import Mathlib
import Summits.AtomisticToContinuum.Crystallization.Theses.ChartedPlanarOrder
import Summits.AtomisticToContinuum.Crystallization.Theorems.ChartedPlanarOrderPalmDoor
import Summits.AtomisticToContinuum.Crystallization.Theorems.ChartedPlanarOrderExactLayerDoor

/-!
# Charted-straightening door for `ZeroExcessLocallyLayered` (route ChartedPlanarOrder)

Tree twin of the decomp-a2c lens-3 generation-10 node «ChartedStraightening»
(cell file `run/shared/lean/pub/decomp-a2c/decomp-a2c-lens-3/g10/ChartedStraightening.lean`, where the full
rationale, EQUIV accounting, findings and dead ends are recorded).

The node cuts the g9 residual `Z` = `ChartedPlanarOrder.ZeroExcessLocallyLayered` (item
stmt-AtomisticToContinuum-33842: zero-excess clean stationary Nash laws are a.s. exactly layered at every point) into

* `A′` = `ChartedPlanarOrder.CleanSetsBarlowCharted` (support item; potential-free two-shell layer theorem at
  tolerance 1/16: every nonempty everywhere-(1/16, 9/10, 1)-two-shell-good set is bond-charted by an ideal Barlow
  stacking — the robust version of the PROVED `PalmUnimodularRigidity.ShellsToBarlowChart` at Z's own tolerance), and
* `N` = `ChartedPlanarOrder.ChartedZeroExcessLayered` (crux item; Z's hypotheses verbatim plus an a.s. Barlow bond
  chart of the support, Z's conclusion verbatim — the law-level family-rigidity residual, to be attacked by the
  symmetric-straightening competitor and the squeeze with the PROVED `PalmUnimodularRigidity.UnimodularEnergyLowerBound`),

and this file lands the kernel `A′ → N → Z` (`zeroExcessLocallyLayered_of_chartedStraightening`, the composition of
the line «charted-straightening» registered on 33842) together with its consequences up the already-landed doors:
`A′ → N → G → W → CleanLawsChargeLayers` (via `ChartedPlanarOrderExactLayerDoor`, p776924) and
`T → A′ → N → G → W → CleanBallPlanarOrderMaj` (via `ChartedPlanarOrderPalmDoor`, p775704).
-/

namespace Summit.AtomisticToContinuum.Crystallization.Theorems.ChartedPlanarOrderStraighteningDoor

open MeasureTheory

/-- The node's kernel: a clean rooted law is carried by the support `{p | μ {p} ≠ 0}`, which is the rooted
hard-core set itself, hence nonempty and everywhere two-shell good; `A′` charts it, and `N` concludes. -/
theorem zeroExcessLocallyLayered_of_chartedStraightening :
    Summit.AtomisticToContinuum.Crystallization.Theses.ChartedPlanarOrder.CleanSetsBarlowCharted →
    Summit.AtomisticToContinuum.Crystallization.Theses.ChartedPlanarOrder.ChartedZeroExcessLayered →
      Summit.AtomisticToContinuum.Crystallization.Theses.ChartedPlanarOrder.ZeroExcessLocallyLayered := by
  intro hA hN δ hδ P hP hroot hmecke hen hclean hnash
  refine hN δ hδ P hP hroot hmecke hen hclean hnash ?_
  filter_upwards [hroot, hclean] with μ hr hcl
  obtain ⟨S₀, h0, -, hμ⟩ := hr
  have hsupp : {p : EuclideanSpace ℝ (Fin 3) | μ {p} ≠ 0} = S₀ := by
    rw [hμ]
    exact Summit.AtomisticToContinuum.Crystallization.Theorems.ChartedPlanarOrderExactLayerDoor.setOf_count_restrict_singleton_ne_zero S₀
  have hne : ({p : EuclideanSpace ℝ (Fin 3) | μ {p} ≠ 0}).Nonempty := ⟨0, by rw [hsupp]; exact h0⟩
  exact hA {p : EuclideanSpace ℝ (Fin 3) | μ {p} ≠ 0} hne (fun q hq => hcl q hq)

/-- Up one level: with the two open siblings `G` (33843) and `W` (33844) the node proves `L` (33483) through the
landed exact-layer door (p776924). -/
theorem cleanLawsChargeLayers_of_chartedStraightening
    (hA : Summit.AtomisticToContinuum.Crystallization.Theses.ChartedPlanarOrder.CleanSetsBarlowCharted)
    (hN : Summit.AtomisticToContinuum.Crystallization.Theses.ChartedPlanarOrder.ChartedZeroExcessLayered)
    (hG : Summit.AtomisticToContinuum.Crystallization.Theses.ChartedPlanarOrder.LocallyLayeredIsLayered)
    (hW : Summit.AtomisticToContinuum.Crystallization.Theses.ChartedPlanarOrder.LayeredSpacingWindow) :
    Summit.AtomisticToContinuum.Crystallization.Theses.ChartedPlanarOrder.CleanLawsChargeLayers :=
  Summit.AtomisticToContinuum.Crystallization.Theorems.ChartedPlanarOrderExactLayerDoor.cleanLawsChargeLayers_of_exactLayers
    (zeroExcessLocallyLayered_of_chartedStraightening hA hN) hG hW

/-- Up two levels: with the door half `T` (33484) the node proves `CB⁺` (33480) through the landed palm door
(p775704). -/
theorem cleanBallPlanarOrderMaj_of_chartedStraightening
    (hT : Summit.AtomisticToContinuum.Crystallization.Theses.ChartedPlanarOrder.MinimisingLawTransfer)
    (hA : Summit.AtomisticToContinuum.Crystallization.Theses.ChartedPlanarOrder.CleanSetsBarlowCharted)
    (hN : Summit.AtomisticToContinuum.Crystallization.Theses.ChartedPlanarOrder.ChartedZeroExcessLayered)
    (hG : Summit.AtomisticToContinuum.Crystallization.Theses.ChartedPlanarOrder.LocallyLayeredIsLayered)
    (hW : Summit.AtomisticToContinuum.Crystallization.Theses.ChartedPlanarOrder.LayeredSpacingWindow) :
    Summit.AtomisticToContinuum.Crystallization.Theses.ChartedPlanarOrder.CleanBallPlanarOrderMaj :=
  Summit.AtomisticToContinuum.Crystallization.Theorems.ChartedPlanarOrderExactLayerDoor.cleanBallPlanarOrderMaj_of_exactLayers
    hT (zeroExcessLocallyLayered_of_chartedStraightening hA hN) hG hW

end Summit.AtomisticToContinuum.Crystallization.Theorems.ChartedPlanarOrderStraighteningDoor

**Problem to solve**
Copy out the whole listing, word for word.

**Response to the task**
import Mathlib
import Summits.AtomisticToContinuum.Crystallization.Theses.ChartedPlanarOrder
import Summits.AtomisticToContinuum.Crystallization.Theorems.ChartedPlanarOrderPalmDoor
import Summits.AtomisticToContinuum.Crystallization.Theorems.ChartedPlanarOrderExactLayerDoor

/-!
# Charted-straightening door for `ZeroExcessLocallyLayered` (route ChartedPlanarOrder)

Tree twin of the decomp-a2c lens-3 generation-10 node «ChartedStraightening»
(cell file `run/shared/lean/pub/decomp-a2c/decomp-a2c-lens-3/g10/ChartedStraightening.lean`, where the full
rationale, EQUIV accounting, findings and dead ends are recorded).

The node cuts the g9 residual `Z` = `ChartedPlanarOrder.ZeroExcessLocallyLayered` (item
stmt-AtomisticToContinuum-33842: zero-excess clean stationary Nash laws are a.s. exactly layered at every point) into

* `A′` = `ChartedPlanarOrder.CleanSetsBarlowCharted` (support item; potential-free two-shell layer theorem at
  tolerance 1/16: every nonempty everywhere-(1/16, 9/10, 1)-two-shell-good set is bond-charted by an ideal Barlow
  stacking — the robust version of the PROVED `PalmUnimodularRigidity.ShellsToBarlowChart` at Z's own tolerance), and
* `N` = `ChartedPlanarOrder.ChartedZeroExcessLayered` (crux item; Z's hypotheses verbatim plus an a.s. Barlow bond
  chart of the support, Z's conclusion verbatim — the law-level family-rigidity residual, to be attacked by the
  symmetric-straightening competitor and the squeeze with the PROVED `PalmUnimodularRigidity.UnimodularEnergyLowerBound`),

and this file lands the kernel `A′ → N → Z` (`zeroExcessLocallyLayered_of_chartedStraightening`, the composition of
the line «charted-straightening» registered on 33842) together with its consequences up the already-landed doors:
`A′ → N → G → W → CleanLawsChargeLayers` (via `ChartedPlanarOrderExactLayerDoor`, p776924) and
`T → A′ → N → G → W → CleanBallPlanarOrderMaj` (via `ChartedPlanarOrderPalmDoor`, p775704).
-/

namespace Summit.AtomisticToContinuum.Crystallization.Theorems.ChartedPlanarOrderStraighteningDoor

open MeasureTheory

/-- The node's kernel: a clean rooted law is carried by the support `{p | μ {p} ≠ 0}`, which is the rooted
hard-core set itself, hence nonempty and everywhere two-shell good; `A′` charts it, and `N` concludes. -/
theorem zeroExcessLocallyLayered_of_chartedStraightening :
    Summit.AtomisticToContinuum.Crystallization.Theses.ChartedPlanarOrder.CleanSetsBarlowCharted →
    Summit.AtomisticToContinuum.Crystallization.Theses.ChartedPlanarOrder.ChartedZeroExcessLayered →
      Summit.AtomisticToContinuum.Crystallization.Theses.ChartedPlanarOrder.ZeroExcessLocallyLayered := by
  intro hA hN δ hδ P hP hroot hmecke hen hclean hnash
  refine hN δ hδ P hP hroot hmecke hen hclean hnash ?_
  filter_upwards [hroot, hclean] with μ hr hcl
  obtain ⟨S₀, h0, -, hμ⟩ := hr
  have hsupp : {p : EuclideanSpace ℝ (Fin 3) | μ {p} ≠ 0} = S₀ := by
    rw [hμ]
    exact Summit.AtomisticToContinuum.Crystallization.Theorems.ChartedPlanarOrderExactLayerDoor.setOf_count_restrict_singleton_ne_zero S₀
  have hne : ({p : EuclideanSpace ℝ (Fin 3) | μ {p} ≠ 0}).Nonempty := ⟨0, by rw [hsupp]; exact h0⟩
  exact hA {p : EuclideanSpace ℝ (Fin 3) | μ {p} ≠ 0} hne (fun q hq => hcl q hq)

/-- Up one level: with the two open siblings `G` (33843) and `W` (33844) the node proves `L` (33483) through the
landed exact-layer door (p776924). -/
theorem cleanLawsChargeLayers_of_chartedStraightening
    (hA : Summit.AtomisticToContinuum.Crystallization.Theses.ChartedPlanarOrder.CleanSetsBarlowCharted)
    (hN : Summit.AtomisticToContinuum.Crystallization.Theses.ChartedPlanarOrder.ChartedZeroExcessLayered)
    (hG : Summit.AtomisticToContinuum.Crystallization.Theses.ChartedPlanarOrder.LocallyLayeredIsLayered)
    (hW : Summit.AtomisticToContinuum.Crystallization.Theses.ChartedPlanarOrder.LayeredSpacingWindow) :
    Summit.AtomisticToContinuum.Crystallization.Theses.ChartedPlanarOrder.CleanLawsChargeLayers :=
  Summit.AtomisticToContinuum.Crystallization.Theorems.ChartedPlanarOrderExactLayerDoor.cleanLawsChargeLayers_of_exactLayers
    (zeroExcessLocallyLayered_of_chartedStraightening hA hN) hG hW

/-- Up two levels: with the door half `T` (33484) the node proves `CB⁺` (33480) through the landed palm door
(p775704). -/
theorem cleanBallPlanarOrderMaj_of_chartedStraightening
    (hT : Summit.AtomisticToContinuum.Crystallization.Theses.ChartedPlanarOrder.MinimisingLawTransfer)
    (hA : Summit.AtomisticToContinuum.Crystallization.Theses.ChartedPlanarOrder.CleanSetsBarlowCharted)
    (hN : Summit.AtomisticToContinuum.Crystallization.Theses.ChartedPlanarOrder.ChartedZeroExcessLayered)
    (hG : Summit.AtomisticToContinuum.Crystallization.Theses.ChartedPlanarOrder.LocallyLayeredIsLayered)
    (hW : Summit.AtomisticToContinuum.Crystallization.Theses.ChartedPlanarOrder.LayeredSpacingWindow) :
    Summit.AtomisticToContinuum.Crystallization.Theses.ChartedPlanarOrder.CleanBallPlanarOrderMaj :=
  Summit.AtomisticToContinuum.Crystallization.Theorems.ChartedPlanarOrderExactLayerDoor.cleanBallPlanarOrderMaj_of_exactLayers
    hT (zeroExcessLocallyLayered_of_chartedStraightening hA hN) hG hW

end Summit.AtomisticToContinuum.Crystallization.Theorems.ChartedPlanarOrderStraighteningDoor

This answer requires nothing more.